Sadly, the lack of trust that blighted our marriage also had an adverse effect on our driving performance. During car rallies it’s the navigator’s role to read the map and forewarn the driver of the road ahead, calling up bends such as ‘90 right’ or ‘60 left’. My ex-husband would often ignore my advice and not adjust our speed. We had several crashes. The most dramatic occurred on a twisted hump back bridge over a river. We took the bend too fast and the car went into a spin, bouncing off the stone walls in balletic slow-motion. I remember how every detail of the scene was crystal clear…the glowing dashboard, the headlights carving arcs through the dark, the rough texture of the Yorkshire stone, the harsh sound of the metal car crumpling….A million thoughts raced through my mind in what were actually just a few seconds.

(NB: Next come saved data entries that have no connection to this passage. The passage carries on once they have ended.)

/-!
# Zhang (2022), typed manuscript — Appendix A, part 1: the printed proof of Lemma 8.3
# ((A.1)–(A.3), Cases 1–3) and the prerequisites (A.4)–(A.5) for Lemmas 15.2–15.3

Topic `Literature/NumberTheory/LFunctions/Zhang2022` (Landau–Siegel audit tree; verdict-neutral).
Y. Zhang, *Discrete mean estimates and the Landau–Siegel zero*, arXiv:2211.02515v1 (2022)
[Zhang2022LandauSiegel], Appendix A, PDF pp. 101–103, tex L4969–L5109 (campaign DAG nodes
`Z22:§A.u001 … Z22:§A.u020`, `Z22:(A.1) … Z22:(A.5)`, `Z22:Lem8.3.pf`). **An unrefereed manuscript
under adjudication: every `def … : Prop` below is a CLAIM OF THE MANUSCRIPT, STATED NOT ASSERTED,
transcribed as printed (visible misprints are typed as printed and FLAGGED in the docstring).**
Nothing here asserts or denies Theorems 1–2. typed ≠ discharged.

What is typed. The displayed steps of "Proof of Lemma 8.3" (App. A pp. 101–103): the shorthand
`u = q⁻¹, v = χ(q)` (u001); `λ(km,s) = λ(k,s)λ̃(m,k;s)` (u002) with `λ̃` (u003); the Euler product
`𝒰_j(d,h;s) = λ(dh,1−β_j)∏_q 𝔱_j(d,1,s;q)` (u004) with the local factor `𝔱_j(d,h,s;q)` (u005); the
generic-`q` estimate (u006), the truncation to `q < D` (u007), `λ(dh,1−β_j) = φ(dh)²/(dh₁)² + O(α₁)`
(u008); the targets (A.1)–(A.3) under the standing conditions (u009); Case 1 (u010–u015), Case 2
(u016–u017), Case 3 (u018–u019); then (A.4), the identity `κ̃₁(q^{r−1},dq) = κ₁(q^{r−1})` (u020)
and (A.5). The proof block `Z22:Lem8.3.pf` is the implication `DedLem83` (inputs ⇒
`Skeleton.Lemma83`), and "yields (A.k)" are `DedA1/DedA2/DedA3`; all refine the skeleton leaf
`Skeleton.Lemma83 c′` (whose PROOF is this appendix; the STATEMENT is §8's node).

Objects. App. A's `ξ_j(m;d,h)` is the INNER SUM of §7's `ξ₀ⱼ(m;d,h)` (no factor `λ̃₀ⱼ(m,dh)`):
`xiA`, with `Skeleton.xiZero = Skeleton.lamTildeZero · xiA` by `rfl` (`xiZero_eq`). `𝒰_j(d,h;s)`
for `σ > 1` is `calU` = the product in `Skeleton.Lemma83`; in the region `σ > 9/10` the
manuscript's `𝒰_j` is ITS ANALYTIC CONTINUATION, typed (as in `Skeleton.Lemma83`) by quantifying
over functions `U` analytic on `{σ > 9/10}` that agree with `calU` on `σ > 1`. Sums `Σ_r` over
`r ≥ 1` are `tsum`s over `r + 1`; `∏_q` over all primes is a `HasProd` over `Nat.Primes`; `∏_{q<D}`
is over `Nat.primesBelow D`. `α₁` (undefined in v1) is read `α𝓛` as in `Skeleton.Lemma151`;
`τ₂(n)` = number of divisors. Standing frame of every estimate: `Skeleton.ForAllLarge`, Assumption
(A), `1 ≤ j ≤ 3`, and Lemma 8.3's hypothesis `dh < PT⁻²` (`h` = the `r` of §8).

FLAGS OF RECORD (typed as printed): (F1) `h₁` (in u007, u008, (A.1)–(A.3), Case 3) is undefined in
Appendix A — read `h`; (F2) u004 prints `𝔱_j(d,1,s;q)` (the `h`-slot carries `1`) and a prefactor
`λ(dh,1−β_j)` which, with §7's `ξ₀ⱼ = λ̃₀ⱼ·(inner sum)` (`Skeleton.xiZero`) and §8's definition of
`𝒰_j` (`Skeleton.Lemma83`), is NOT produced by the Euler product (the product of Lemma 8.3's series
is `∏_q 𝔱_j(d,h,s;q)` alone; compare the separate weight `λ₀ⱼ(dr)` in `S_j` of Prop. 7.1) — u004,
u007, u008 are typed with the printed prefactor, and `StepA_u004_read` records the prefactor-free
reading; (F3) u006 prints `ξ_j(q^r;d,h)` with `O(q⁻¹)` for unrestricted `q, r` — the next sentence
uses it at `r = 1`, `(q,dh) = 1` (`StepA_u006_used`); (F4) u011 prints exponents `q^{μ₁β₁+μ₂β₂+μ₃β₃}`
(the generating function gives `q^{−(…)}`; moduli are `1` either way); (F5) the term-wise error
`O(αr log q/q)` printed in u012, u016, u018 (for `r = 1`, u011 gives `κ(q) = 2 + O(α log q)`, no
`q⁻¹`); (F6) u018 prints `κ(q^{r−1})q/(q−1)` where u010's pattern gives `q^{1−β_j}`; (F7) u010's
"because" prints `κ̃(q^{r−1};dq,·)` (context `dhq`) and u006/L4982 print `λ̃(q;d,1−β_j)`,
`λ̃(m,h,d;1−β_j)` for `λ̃(·,dh;1−β_j)`.

TODO-merge stubs (§15 objects provided by the campaign files `TypedSection15A/B`; identical
meaning, to be re-pointed when those land): `kappa1` (= the tree's `MeanSquareMajorant.kappa₁`),
`kappaTilde1` (15.9), `lam1` (15.10), `xiOne` (15.13), `lamTilde1`, `frakm1` (§15 p. 84). MERGED
(revision 2, section `Merge` at the end): the providers have landed and every stub is provably (`rfl`)
the provider's decl — `Typed.Section15A.kappa1/kappaTilde1/lam1`, `Typed.Section15B.xi1/lamTilde1/
calM1Series`, and `factorA4 = Typed.Section15B.calM1Factor`.

## References

* Y. Zhang, arXiv:2211.02515v1 (2022), Appendix A pp. 101–103, (A.1)–(A.5); §7 pp. 32–34 (κ̃, λ,
  ξ₀ⱼ, κ); §8 Lemma 8.3 p. 46; §15 pp. 81–84 ((15.9), (15.10), (15.13), 𝔪₁). [cite: Zhang2022LandauSiegel, App. A]
-/

noncomputable section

It seems our bodies and brains go into an instinctive survival mode during life threatening events caused by the surge of adrenaline. We are thinking and moving faster giving us more time to save our selves and that makes external time seem to slow down.
Steve Taylor wrote in his article for Psychology Today:-
“Another suggestion is that the ‘time-slowing’ effect is due to the increased number of impressions and perceptions the mind absorbs during these moments. It does seem to be the case that increased information slows down time perception. However, in accident and emergency situations, this could just as easily be an effect rather than a cause. That is, a slowed down sense of time may be the very reason why we become able to absorb many more impressions. (It has also been suggested that this is based on recollection, that we don’t actually experience time passing slowly, but just remember it that way when we look back, because of the increased number of memories which are created. But this explanation seems to belie the powerful reality of the experiences. No one who has experienced them would doubt that the time-expansion is occuring right at that moment, rather than the result of memory.)
None of this explains why time slows down when we are depressed like I was yesterday. Was my mind speeded up looking for answers to my problems? Did my unconscious perceive a dangerous situation and try to help by giving me time to think things through? Did the many thoughts and feelings I had about my life make my day pass more slowly?
Perhaps we get depressed for a good reason and it’s an experience that’s trying to show us something important. I believe that there can be a creative energy in depression. It’s not all bad. Sometimes we need to forget our busy agendas, take time out and listen to ourselves.